SOURCE MATERIAL below:

/-- **A `ℚ̄`-variety anchors all its pairs by the constant family**: if `X` itself is definable over a number
field, every class `c` on `X` has a `ℚ̄`-fibre anchor — the constant family `X ⟶ Spec ℂ`, `s₁ = s₀ = 𝟙`,
whose fibre is `≅ X` (`isIso_fiberι_toSpecOver`). [folklore] -/
theorem qbarFibreAnchorAt_of_isDefinableOverNumberField {n p : ℕ} {X : SchemeOver ℂ}
    (hX : IsSmoothProjective n X) (c : complexBetti X (2 * p)) (hc : IsRationalClass c)
    (hpp : IsOfHodgeType n X (2 * p) p p c) (hdef : IsDefinableOverNumberField X) :
    QbarFibreAnchorAt n p X c := by
  haveI : ∀ s : AlgPoints (specOver ℂ ℂ) ℂ, IsIso (fiberι (toSpecOver X) s) :=
    isIso_fiberι_toSpecOver
  refine ⟨X, specOver ℂ ℂ, toSpecOver X, 𝟙 _, 𝟙 _, (asIso (fiberι (toSpecOver X) (𝟙 _))).symm, c,
    isSmoothProjectiveFamily_toSpecOver hX, irreducibleSpace_specOver_left, smooth_specOver_hom,
    fun s ↦ ⟨?_, ?_⟩, ?_, ?_⟩
  · exact hc.pullback _
  · exact IsOfHodgeType.map_of_iso (asIso (fiberι (toSpecOver X) s)) hpp
  · change (complexBetti.map (asIso (fiberι (toSpecOver X) (𝟙 _))).hom (2 * p) ≫
      complexBetti.map (asIso (fiberι (toSpecOver X) (𝟙 _))).inv (2 * p)) c = c
    rw [← complexBetti.map_comp, Iso.inv_hom_id, complexBetti.map_id]
    rfl
  · exact isDefinableOverNumberField_of_iso (asIso (fiberι (toSpecOver X) (𝟙 _))).symm hdef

End of SOURCE MATERIAL.

= HOW TO COMPLETE THIS TASK =
From the first line of the records above to the line that contains "whose fibre is", quote each line exactly.

= SOLUTION =
/-- **A `ℚ̄`-variety anchors all its pairs by the constant family**: if `X` itself is definable over a number
field, every class `c` on `X` has a `ℚ̄`-fibre anchor — the constant family `X ⟶ Spec ℂ`, `s₁ = s₀ = 𝟙`,
whose fibre is `≅ X` (`isIso_fiberι_toSpecOver`). [folklore] -/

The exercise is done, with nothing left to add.